Q: Can TrustMesh rapidly punish malicious behavior?

A: Yes—more flexibly than stake-based systems.
Because reputation is not bound to money, its reduction rules can be far more sensitive.

For cryptographically provable misbehavior (e.g., double proposals within the same round), nodes may broadcast evidence. Peers independently verify the evidence and locally reduce the offender’s reputation. No global slashing, synchronized punishment, or system rollback is required, preserving parallelism and forward progress.

Call for Participation

If you believe TrustMesh is worth further investigation, please help improve it.
This includes critical feedback, theoretical challenges, experimental reproduction, code contributions, or simply sharing the idea with others.
TrustMesh is still exploratory, and its development depends on rigorous discussion and collective effort.

E-mail: [email protected]
Github repo: GitHub - BinGo-Lab-Team/TrustMesh: TrustMesh: Consensus as Emergence, Security from Behavior

This is the right question, but the answer doesn’t appear to correctly address it. There doesn’t seem to be anything stopping an attacker from creating a large number of honest behaving nodes, farming reputation for an extended period, and then leveraging that to do bad things. Either you need the network to not be able to do bad things, or you need a way to punish an attacker after the fact if they do a bad thing.

The second part of your answer seems to hint that there is nothing an attacker can actually do other than grief, but if that is the case it should be explicitly stated. Can you show that if an attacker gains super-majority of reputation they cannot do anything particularly bad beyond just delaying consensus? How much can they delay? If an attacker can fully eclipses a node, what bad thing can they do? I assume censor at least, but what else?

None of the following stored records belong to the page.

/-- **GLUING LAW**: perfect strategies at charges `c + 1` (first bit `0`) and `c` (first bit `1`) on `n` bits glue to a
perfect strategy at charge `c` on `n + 1` bits. -/
theorem perfect_glueS {c : ℕ} {y0 y1 : Strat n} (h0 : Perfect (c + 1) y0) (h1 : Perfect c y1) :
    Perfect c (glueS y0 y1) := by
  intro u
  rw [← Fin.cons_self_tail u, ringWinU_glueS]
  cases u 0
  · exact h0 _
  · rw [show (if true = true then y1 else y0) = y1 from rfl, show c + 1 + 2 * Bool.toNat true = c + 3 from rfl,
      ringWinU_charge_mod (show (c + 3) % 3 = c % 3 by omega)]
    exact h1 _

/-- `hasDegF_glueS_zero` (PumpDial g25, section Board). -/
theorem hasDegF_glueS_zero {p : ℕ} [Fact p.Prime] (y0 y1 : Strat n) (d : ℕ) : HasDegF p (glueS y0 y1 0) d := by
  unfold HasDegF
  have : (fun x => if glueS y0 y1 0 x = true then (1 : ZMod p) else 0) = 0 := by
    funext x; simp [glueS]
  rw [this]; exact Submodule.zero_mem _

/-- `hasDegF_tail_comp` (PumpDial g25, section Board). -/
theorem hasDegF_tail_comp {p : ℕ} [Fact p.Prime] {d : ℕ} {f : (Fin n → Bool) → Bool} (hf : HasDegF p f d) :
    HasDegF p (fun u : Fin (n + 1) → Bool => f (Fin.tail u)) d := by
  unfold HasDegF at hf ⊢
  refine AdviceFreeQNC0.comp_mem_lowDeg_of_coord (F := ZMod p) (fun u : Fin (n + 1) → Bool => Fin.tail u)
    (fun i => ?_) hf
  have e : (fun u : Fin (n + 1) → Bool => if Fin.tail u i = true then (1 : ZMod p) else 0) =
      mono (ZMod p) {i.succ} := by
    funext u; simp only [mono_apply, Finset.mem_singleton, forall_eq]; rfl
  rw [e]; exact mono_mem_lowDeg (by simp)

/-- degree of a glued cut: `𝟙[glue] = x₀·(Y₁∘tail) + (1 − x₀)·(Y₀∘tail)`, degree `d + 1`. -/
theorem hasDegF_glueS_succ {p : ℕ} [Fact p.Prime] {d : ℕ} {y0 y1 : Strat n} (h : Fin (n + 1))
    (h0 : HasDegF p (y0 h) d) (h1 : HasDegF p (y1 h) d) : HasDegF p (glueS y0 y1 h.succ) (d + 1) := by
  have key : (fun x : Fin (n + 1) → Bool => if glueS y0 y1 h.succ x = true then (1 : ZMod p) else 0) =
      mono (ZMod p) {0} * (fun x => if y1 h (Fin.tail x) = true then (1 : ZMod p) else 0) +
      (1 - mono (ZMod p) {0}) * (fun x => if y0 h (Fin.tail x) = true then (1 : ZMod p) else 0) := by
    funext x
    have hx : glueS y0 y1 h.succ x = (if x 0 = true then y1 else y0) h (Fin.tail x) := by
      conv_lhs => rw [← Fin.cons_self_tail x]
      rw [glueS_succ]
    rw [hx]
    simp only [Pi.add_apply, Pi.mul_apply, Pi.sub_apply, Pi.one_apply, mono_apply, Finset.mem_singleton, forall_eq]
    rcases Bool.eq_false_or_eq_true (x 0) with hb | hb <;> simp [hb]
  unfold HasDegF
  rw [key]
  have hm : mono (ZMod p) ({0} : Finset (Fin (n + 1))) ∈ lowDeg (ZMod p) (n + 1) 1 := mono_mem_lowDeg (by simp)
  have h1m : (1 - mono (ZMod p) ({0} : Finset (Fin (n + 1)))) ∈ lowDeg (ZMod p) (n + 1) 1 :=
    Submodule.sub_mem _ (by rw [← mono_empty]; exact mono_mem_lowDeg (by simp)) hm
  have := Submodule.add_mem _ (mul_mem_lowDeg_add hm (hasDegF_tail_comp h1))
    (mul_mem_lowDeg_add h1m (hasDegF_tail_comp h0))
  rw [add_comm 1 d] at this
  exact this

/-- `hasDegF_glueS` (PumpDial g25, section Board). -/
theorem hasDegF_glueS {p : ℕ} [Fact p.Prime] {d : ℕ} {y0 y1 : Strat n} (h0 : ∀ h, HasDegF p (y0 h) d)
    (h1 : ∀ h, HasDegF p (y1 h) d) (g : Fin (n + 2)) : HasDegF p (glueS y0 y1 g) (d + 1) := by
  refine Fin.cases ?_ (fun h => ?_) g
  · exact hasDegF_glueS_zero y0 y1 (d + 1)
  · exact hasDegF_glueS_succ h (h0 h) (h1 h)

/-- gluing at the level of boards: `PerfAt (n, c+1, d) ∧ PerfAt (n, c, d) ⟹ PerfAt (n+1, c, d+1)`. -/
theorem perfAt_glue {p : ℕ} [Fact p.Prime] {c d : ℕ} (h0 : PerfAt p n (c + 1) d) (h1 : PerfAt p n c d) :
    PerfAt p (n + 1) c (d + 1) := by
  obtain ⟨y0, hy0, hd0⟩ := h0
  obtain ⟨y1, hy1, hd1⟩ := h1
  exact ⟨glueS y0 y1, perfect_glueS hy0 hy1, hasDegF_glueS hd0 hd1⟩

/-- **LAW (PROVED): every perfect board reaches the DIAGONAL at the cost of one degree.**  If `(n, c)` carries a
perfect strategy of degree `d`, then a DIAGONAL board (`c' ≡ n' (mod 3)`) of length `n' ∈ {n, n+1}` carries one of
degree `d + 1`: off the diagonal, the board and its charge-dual (complement) are the two charges `{e, e+1}` that glue
into the diagonal board one bit longer. Hence `X ⟺ X restricted to diagonal boards` (`target_iff_diag`). -/
theorem diag_of_perfAt {p : ℕ} [Fact p.Prime] {c d : ℕ} (hP : PerfAt p n c d) :
    ∃ n' c', (n' = n ∨ n' = n + 1) ∧ c' % 3 = n' % 3 ∧ PerfAt p n' c' (d + 1) := by
  have h3 : c % 3 = n % 3 ∨ c % 3 = (n + 1) % 3 ∨ c % 3 = (n + 2) % 3 := by omega
  rcases h3 with h | h | h
  · exact ⟨n, c, Or.inl rfl, h, perfAt_mono (Nat.le_succ d) hP⟩
  · -- `c ≡ n+1`: the dual charge is `≡ c+1`; glue (dual at `c+1`, original at `c`) into `(n+1, c)`, diagonal.
    have hP' : PerfAt p n (c + 1) d := perfAt_complS (by omega) hP
    exact ⟨n + 1, c, Or.inr rfl, by omega, perfAt_glue hP' hP⟩
  · -- `c ≡ n+2`: the dual charge is `e :≡ n+1 ≡ c+2`, and `c ≡ e+1`; glue into `(n+1, e)`, diagonal.
    have hPe : PerfAt p n (c + 2) d := perfAt_complS (by omega) hP
    have hP0 : PerfAt p n (c + 2 + 1) d := perfAt_charge_mod (by omega) hP
    exact ⟨n + 1, c + 2, Or.inr rfl, by omega, perfAt_glue hP0 hPe⟩

/-- polylog bookkeeping: `(log₂ n)^C + 1 ≤ (log₂ n₁)^(C+1)` for `4 ≤ n ≤ n₁`. -/
theorem pow_log_succ_le {n n₁ C : ℕ} (hn : 4 ≤ n) (h₁ : n ≤ n₁) :
    (Nat.log 2 n) ^ C + 1 ≤ (Nat.log 2 n₁) ^ (C + 1) := by
  have hlog : 2 ≤ Nat.log 2 n := Nat.le_log_of_pow_le (by norm_num) (by omega)
  have hmono : Nat.log 2 n ≤ Nat.log 2 n₁ := Nat.log_mono_right h₁
  have h1 : 1 ≤ (Nat.log 2 n) ^ C := Nat.one_le_pow _ _ (by omega)
  calc (Nat.log 2 n) ^ C + 1 ≤ (Nat.log 2 n) ^ C * 2 := by omega
    _ ≤ (Nat.log 2 n) ^ C * Nat.log 2 n := Nat.mul_le_mul_left _ hlog
    _ = (Nat.log 2 n) ^ (C + 1) := (pow_succ _ _).symm
    _ ≤ (Nat.log 2 n₁) ^ (C + 1) := Nat.pow_le_pow_left hmono _

end Board

section Restrict

variable {n : ℕ}

/-! ## §4b Board calculus II (Boolean, PROVED): first-bit RESTRICTION with phantom absorption; every perfect board
reaches an ODD DIAGONAL board of length `n' ∈ {n−1, n, n+1}` -/

/-- the strategy restricted to inputs with first bit `b` (cut `h+1 ↦ h`; tree `chargeRecursion`). -/
def restrictS (b : Bool) (y : Strat (n + 1)) : Strat n := fun h v => y h.succ (Fin.cons b v)

/-- the PHANTOM: the long board's cut-`0` function on the `b`-half, a Boolean function of the short input. -/
def phantom (b : Bool) (y : Strat (n + 1)) : (Fin n → Bool) → Bool := fun v => y 0 (Fin.cons b v)

/-- a strategy firing `f` at the single cut `k` and nowhere else. -/
def singleS (k : Fin (n + 1)) (f : (Fin n → Bool) → Bool) : Strat n := fun g v => if g = k then f v else false

/-- a strategy firing `f` at BOTH END cuts `0` and `n` and nowhere else. -/
def endsS (f : (Fin n → Bool) → Bool) : Strat n := fun g v => if g = 0 ∨ g = Fin.last n then f v else false

/-- `hasDegF_false'` (PumpDial g25, section Restrict). -/
theorem hasDegF_false' {p : ℕ} [Fact p.Prime] (d : ℕ) : HasDegF p (fun _ : Fin n → Bool => false) d := by
  unfold HasDegF
  have : (fun x : Fin n → Bool => if false = true then (1 : ZMod p) else 0) = 0 := by funext; simp
  rw [this]; exact Submodule.zero_mem _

Regarding the first part: this type of attack exists in any open network. It cannot be fully eliminated; the only realistic objective is to raise its cost. In TrustMesh, the cost of reputation accumulation is intentionally high. Because reputation is purely local and observation-derived, an attacker must engage in long-term, sustained, and genuinely useful interactions with many independent nodes in order to become a high-reputation node in their local views.

Punishment is also intentionally local. Since reputation exists only in each node’s local reputation table, penalties are decided independently by each node. An attacker can only directly affect nodes that actually recognize and interact with them. Once a node observes malicious behavior, it can locally reduce the attacker’s reputation without requiring global coordination or slashing.

Regarding the second part: if an attacker controls the high-reputation nodes across the entire network, then they can influence proposal selection or deliberately obstruct convergence, causing a round to converge on attacker-preferred proposals or fail to converge at all. TrustMesh does not claim safety under such conditions, just as no consensus system remains secure under adversarial super-majority control.

If the attacker controls only locally concentrated high-reputation nodes, the impact remains local. They may eclipse or mislead subsets of nodes, causing those nodes to diverge from the main network and temporarily fall out of sync. For this reason, TrustMesh fundamentally relies on network connectivity: broader and more diverse connectivity limits the extent to which local reputation dominance can propagate into global influence.